In 2006, Smith left her job at Planned Parenthood to serve as chief of staff to Minneapolis Mayor R.T. Rybak.[11] In 2010 she was picked to manage Rybak’s gubernatorial campaign, which ended after Margaret Anderson Kelliher won the DFL endorsement.[9] Smith then joined the campaign of Mark Dayton, who skipped the endorsing convention and eventually won the DFL primary.[8] After Dayton defeated Republican Tom Emmer in the general election, Smith was named a co-chair of the transition. When Dayton took office in January 2011, he appointed Smith his chief of staff.[12]

Lieutenant Governor of Minnesota

2014 election

When Lieutenant Governor Yvonne Prettner Solon announced she would not seek reelection, Dayton selected Smith as his running mate in the 2014 gubernatorial election.

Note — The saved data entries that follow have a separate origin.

/-- **`BrascampLiebVacuum` without (iii) fails at every admissible `(G, r)`** (any `C > 0`, `β₀`,
`S₀(β)`: take `β = β₀`, `S = max S₀ 1` and the indicator witness). [folklore] -/
theorem brascampLiebVacuum_false_without_lipschitz (hG : IsCompactSimpleLieGroup G)
    (r : LatticeRep G) :
    ¬ (∃ C : ℝ, 0 < C ∧ ∃ β₀ : ℝ, ∀ β : ℝ, β₀ ≤ β → ∃ S₀ : ℕ, ∀ S : ℕ, S₀ ≤ S →
    let μ := wilsonMeasure (d := 4) (L := 2 * S + 1) r.ρ β
    let fro : Matrix (Fin r.N) (Fin r.N) ℂ → ℝ := fun M => ∑ a, ∑ b, ‖M a b‖ ^ 2
    let coul : GaugeConfig 4 (2 * S + 1) G → (Site 4 (2 * S + 1) → G) → ℝ := fun U h =>
      -∑ e : Edge 4 (2 * S + 1),
        (if e.1 0 = 0 ∧ e.2 ≠ 0 then (r.ρ (gaugeTransform h U e)).trace.re else 0)
    let cov : GaugeConfig 4 (2 * S + 1) G → (Site 4 (2 * S + 1) → G) →
        (Fin 3 → ZMod (2 * S + 1)) → ℝ := fun U h p =>
      (∑ j : Fin 3, fro (∑ y : Fin 3 → ZMod (2 * S + 1),
        Complex.exp (-(2 * Real.pi * Complex.I *
          (∑ i : Fin 3, ((p i).val : ℂ) * ((y i).val : ℂ)) / (2 * S + 1 : ℂ))) •
        ((1 / 2 : ℂ) • (r.ρ (gaugeTransform h U (Fin.cons (0 : ZMod (2 * S + 1)) y, j.succ)) -
          (r.ρ (gaugeTransform h U (Fin.cons (0 : ZMod (2 * S + 1)) y, j.succ)))ᴴ)))) /
        ((2 * S + 1 : ℝ) ^ 3)
    let Dmax : ℝ := ⨆ p : Fin 3 → ZMod (2 * S + 1),
      ∫ U, (⨆ h : {h : Site 4 (2 * S + 1) → G // ∀ h', coul U h ≤ coul U h'}, cov U h.1 p) ∂μ
    let slope : (GaugeConfig 4 (2 * S + 1) G → ℝ) → GaugeConfig 4 (2 * S + 1) G →
        Edge 4 (2 * S + 1) → ℝ := fun f U e =>
      Filter.limsup (fun g : G => |f (Function.update U e g) - f U| /
        Real.sqrt (fro (r.ρ g - r.ρ (U e)))) (𝓝[≠] (U e))
    let dir : (GaugeConfig 4 (2 * S + 1) G → ℝ) → ℝ := fun f =>
      ∑ e : Edge 4 (2 * S + 1), (if e.1 0 = 0 ∧ e.2 ≠ 0 then ∫ U, (slope f U e) ^ 2 ∂μ else 0)
    ∀ f : GaugeConfig 4 (2 * S + 1) G → ℝ, IsGaugeInvariant f →
      (∀ U V : GaugeConfig 4 (2 * S + 1) G,
        (∀ e : Edge 4 (2 * S + 1), e.1 0 = 0 → e.2 ≠ 0 → U e = V e) → f U = f V) →
      ∫ U, (f U - ∫ V, f V ∂μ) ^ 2 ∂μ ≤ C * Dmax * dir f) := by
  rintro ⟨C, -, β₀, h⟩
  obtain ⟨S₀, hS₀⟩ := h β₀ le_rfl
  have h1 := hS₀ (max S₀ 1) (le_max_left _ _)
  obtain ⟨f, hf₁, hf₂, -, -, hlt⟩ := brascampLiebVacuum_false_without_lipschitz_at hG
    (S := max S₀ 1) (le_max_right _ _) r C β₀
  exact absurd (h1 f hf₁ hf₂) (not_le.2 hlt)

He cited Smith’s work on passing legislation for new Minnesota Vikings Stadium, as well as her support for the Destination Medical Center project with the Mayo Clinic in Rochester.[12]

Smith stepped down as Dayton’s chief of staff to campaign for lieutenant governor. After being nominated by acclamation at the DFL state convention, and facing only token opposition in the DFL gubernatorial primary, Dayton and Smith defeated Republicans Jeff Johnson and Bill Kuisle in the general election.[13]

Tenure

Smith in 2016

Smith took office as lieutenant governor on January 5, 2015, and served until she was appointed to represent Minnesota in the U.S. Senate on January 2, 2018.[14] During her tenure Smith was described by many political observers as having a much higher profile and playing a much more significant role in legislative negotiations than her predecessors.[6][15] She spent a significant amount of time traveling the state in support of the priorities of Dayton’s administration, including funding for optional preschool for all four-year-olds, transportation infrastructure, and rural broadband internet access. She also served as chair of the Destination Medical Center board until her resignation in December 2017.[16][17]

In 2016 Roll Call named Smith to its “America’s Top 25 Most Influential Women in State Politics” list, citing her high-profile role in the Dayton administration.[18]

Despite widespread speculation to the contrary, Smith announced in March 2017 that she would not run for governor in the 2018 election.[19][20]

U.S. Senate

Dayton appointing Smith to the Senate

Appointment

On December 13, 2017, Governor Dayton announced Smith as his pick to fill the United States Senate seat held by Al Franken, who had announced he would resign amid allegations of sexual misconduct.[21][22] Democrats in the state immediately united around Smith as the party’s candidate in the November 2018 special election to fill Franken’s term.[23]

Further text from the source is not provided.